Não é de hoje que o Brasil se inspira — e se influencia — pelas práticas empresariais e mercadológicas dos EUA. Desde os primeiros manuais de administração até os mais modernos conceitos de marketing digital, o vocabulário dos negócios brasileiros está repleto de expressões como branding, briefing, insights, lead, pitch, follow-up e tantas outras que já fazem parte do nosso dia a dia corporativo.
O inglês, nesse contexto, deixou de ser apenas um idioma estrangeiro para se tornar uma espécie de “língua franca” dos negócios. Mas agora, um novo e inesperado capítulo pode colocar essa relação em xeque. Enquanto escrevo este artigo, está para ser sancionada uma medida unilateral do governo dos EUA que impõe uma taxa de 50% sobre produtos brasileiros exportados para o país.
Trata-se de uma decisão dura, com forte impacto sobre a nossa balança comercial e, possivelmente, sobre o clima diplomático entre as duas nações. Ainda que o governo brasileiro esteja buscando canais diplomáticos para contestar a medida, as chances de reversão são, ao que tudo indica, remotas.
Nesse cenário, surgem algumas questões importantes, que vão além da economia e da geopolítica: como essa crise comercial afetará a percepção cultural e simbólica que os brasileiros têm dos Estados Unidos? O incômodo posicionamento negacionista e anti-ESG do governo americano, por exemplo. Haverá reflexos no mundo dos negócios e do marketing, áreas historicamente influenciadas pela escola americana?
É razoável pensar que a imposição de tarifas tão severas gere um sentimento de animosidade ou, no mínimo, de frustração por parte de empresários, exportadores e até mesmo consumidores.
Num país em que a influência cultural dos EUA sempre foi forte — seja no cinema, na música, na tecnologia ou na linguagem corporativa — é possível que comecemos a questionar até que ponto essa referência ainda faz sentido.

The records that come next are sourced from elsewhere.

import Summits.HubbardSuperconductivity.HubbardSuperconductivity.Theorems.AnisotropyChordTransferFibre3FinXC2Eval
import Summits.HubbardSuperconductivity.HubbardSuperconductivity.Theorems.AnisotropyChordTransferFibre3FinXC2P20ds
import Summits.HubbardSuperconductivity.HubbardSuperconductivity.Theorems.AnisotropyChordTransferFibre3FinXC2P20dt

/-!
# Route `AnisotropyChord` / H0 rotor rung: FIN XBC2 combined (rows `N₁` + C) certificate at `L = 20` — cell facts, part `ds`

Kernel facts `xbcCellAny2 20 (49/50) 20 la lb (c, bn) = true` (evaluator `…FinXC2Eval` on `…FinXB2Eval`, point wedges rewritten to certified literal tables `…FinXC2P20*`) for 1 λ-cell(s)
(`…FinXC2Eval.xbcCheck2`; cell design: g5 `xbc_design.py` (≤ 2.5 % cells, b = bn/20 ≥ 1.04·b_cell), mirrors `xb_mirror.py`/`xc_mirror.py`); assembled in `…FinXC2Twenty`.
Prover seat `hubbard-h0-rotor-p3` g6; helper for piece A = stmt-HubbardSuperconductivity-23918 of rung 19089 (`--supports`, helper class).
WHAT THIS IS NOT: nothing here proves superconductivity in the Hubbard model (rotor TARGET as worded stays FALSE, g15 verdict); kernel facts for the FIN certificate of TWO hypotheses (rows `N₁`, C) of ONE conditional reduction.  Tree imports only; no sorry, no new axioms.
-/

set_option linter.dupNamespace false

namespace Summit.HubbardSuperconductivity.HubbardSuperconductivity.Theorems.AnisotropyChord.Transfer.Fibre3

namespace FinXB

set_option maxHeartbeats 4000000 in
/-- kernel fact: cell 137 at `L = 20` (certified, (c, bn) = ((1/2 : ℚ), 24)). [folklore] -/
theorem xbc2c20_137 : xbcCellAny2 20 (49/50 : ℚ) 20 3960611133149886 4059626411478634 ((1/2 : ℚ), (24 : ℕ)) = true := by
  unfold xbcCellAny2
  rw [twc20_122_eq, twc20_123_eq]
  decide +kernel

end FinXB

end Summit.HubbardSuperconductivity.HubbardSuperconductivity.Theorems.AnisotropyChord.Transfer.Fibre3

No campo simbólico, os termos em inglês podem se tornar, para alguns, um sinal de submissão cultural indesejada. Já há quem defenda um “resgate” do vocabulário em português, em nome da valorização da nossa identidade e soberania. Afinal, se o país que nos espelhamos está disposto a dificultar nossa inserção no seu mercado, por que deveríamos continuar consumindo seus conceitos sem filtros? Mas a realidade é mais complexa.

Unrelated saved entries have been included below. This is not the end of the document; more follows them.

/-- **A continuous simple root of an analytic equation is analytic.** If `F : ℝᵐ × ℝ → ℝ` is
`C^ω`, `U` is open, `f` is continuous on `U` and for every `x ∈ U` the value `f x` is a simple zero
of `F (x, ·)`, then `f` is `C^ω` at every point of `U`: by the implicit function theorem (Mathlib's
`ContDiffAt.implicitFunction` at `n = ω`) the zeros of `F` near `(x₀, f x₀)` form the graph of a
`C^ω` function `ψ`, and `f = ψ` near `x₀` by continuity.
[cite: BasuPollackRoy2006, Thm. 3.25 (implicit function theorem)] -/
theorem contDiffAt_omega_of_simple_root {U : Set (Fin m → ℝ)} (hU : IsOpen U)
    {f : (Fin m → ℝ) → ℝ} (F : (Fin m → ℝ) × ℝ → ℝ) (hF : ContDiff ℝ ω F)
    (hroot : ∀ x ∈ U, F (x, f x) = 0)
    (hder : ∀ x ∈ U, deriv (fun y => F (x, y)) (f x) ≠ 0)
    (hcont : ∀ x ∈ U, ContinuousAt f x) {x₀ : Fin m → ℝ} (hx₀ : x₀ ∈ U) :
    ContDiffAt ℝ ω f x₀ := by
  -- adapted from `Literature.NumberTheory.Transcendental.contDiffAt_of_simple_root` (`∞ ↦ ω`)
  have cdf : ContDiffAt ℝ ω F (x₀, f x₀) := hF.contDiffAt
  have pn : (ω : ℕ∞ω) ≠ 0 := by simp
  -- the partial derivative in `y` at `(x₀, f x₀)` is `deriv (F (x₀, ·)) (f x₀) ≠ 0`
  set c : ℝ := fderiv ℝ F (x₀, f x₀) ((0 : Fin m → ℝ), (1 : ℝ)) with hc
  have hcd : deriv (fun y => F (x₀, y)) (f x₀) = c := by
    have h1 : HasFDerivAt F (fderiv ℝ F (x₀, f x₀)) (x₀, f x₀) :=
      (cdf.differentiableAt pn).hasFDerivAt
    have h2 : HasDerivAt (fun y : ℝ => ((x₀, y) : (Fin m → ℝ) × ℝ)) ((0 : Fin m → ℝ), (1 : ℝ))
        (f x₀) :=
      (hasDerivAt_const (f x₀) x₀).prodMk (hasDerivAt_id (f x₀))
    exact (h1.comp_hasDerivAt (f x₀) h2).deriv
  have hc0 : c ≠ 0 := hcd ▸ hder x₀ hx₀
  have if₂ : (fderiv ℝ F (x₀, f x₀) ∘L ContinuousLinearMap.inr ℝ (Fin m → ℝ) ℝ).IsInvertible := by
    refine ContinuousLinearMap.IsInvertible.of_inverse (g := c⁻¹ • ContinuousLinearMap.id ℝ ℝ)
      ?_ ?_
    · apply ContinuousLinearMap.ext_ring
      have hsm : (((0 : Fin m → ℝ), c⁻¹) : (Fin m → ℝ) × ℝ) = c⁻¹ • ((0 : Fin m → ℝ), (1 : ℝ)) := by
        simp
      simp only [ContinuousLinearMap.comp_apply, smul_apply,
        ContinuousLinearMap.id_apply, smul_eq_mul, mul_one, ContinuousLinearMap.inr_apply]
      rw [hsm, ContinuousLinearMap.map_smul, smul_eq_mul, ← hc, inv_mul_cancel₀ hc0]
    · apply ContinuousLinearMap.ext_ring
      simp only [ContinuousLinearMap.comp_apply, smul_apply,
        ContinuousLinearMap.id_apply, smul_eq_mul, ContinuousLinearMap.inr_apply]
      rw [← hc, inv_mul_cancel₀ hc0]
  have hev := cdf.eventually_apply_eq_iff_implicitFunction pn if₂
  have hψ := cdf.contDiffAt_implicitFunction pn if₂
  -- `f` agrees with the implicit function near `x₀`
  have hγ : Tendsto (fun x => (x, f x)) (𝓝 x₀) (𝓝 (x₀, f x₀)) :=
    continuousAt_id.prodMk (hcont x₀ hx₀)
  have heq : f =ᶠ[𝓝 x₀] cdf.implicitFunction pn if₂ := by
    filter_upwards [hγ.eventually hev, hU.mem_nhds hx₀] with x hx hxU
    have h0 : F (x, f x) = F (x₀, f x₀) := by rw [hroot x hxU, hroot x₀ hx₀]
    exact (hx.mp h0).symm
  exact hψ.congr_of_eventuallyEq heq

O uso de termos em inglês (que vai além dos EUA) no marketing e nos negócios não é apenas uma escolha estética ou cultural — é também uma questão de integração global. O mercado é internacional, e a linguagem dos negócios acompanha essa lógica.
Muitos dos conceitos centrais do marketing contemporâneo nasceram em solo americano, mas foram rapidamente apropriados por profissionais do mundo inteiro.
O que chamamos de benchmarking ou ROI, por exemplo, é compreendido em qualquer mercado competitivo, do Brasil ao Japão. Mais do que uma questão de idioma, trata-se de acesso a uma gramática comum do mundo corporativo.
Renegar isso por conta de uma tensão geopolítica específica pode significar um isolamento contraproducente, sobretudo para empresas brasileiras que buscam expandir sua atuação internacionalmente. Mas isso não significa que não devamos refletir.
O momento talvez seja oportuno para uma revisão crítica: estamos apenas importando conceitos e jargões ou os estamos customizando à luz da nossa realidade?
Estamos aplicando estratégias baseadas em contextos estrangeiros ou construindo modelos genuinamente brasileiros de marketing e gestão?
Em resumo, o mal-estar gerado pela nova barreira comercial pode, sim, abrir espaço para um debate mais profundo sobre nossa dependência cultural — inclusive no vocabulário dos negócios. Não se trata de abolir termos em inglês, mas de entender melhor por que os usamos, como os usamos e se há alternativas igualmente eficazes em nossa língua.
E o nosso borogodó? Nosso jogo de cintura e malemolência... Mais do que nunca, é hora de repensar o quanto somos influenciados — e o quanto podemos influenciar.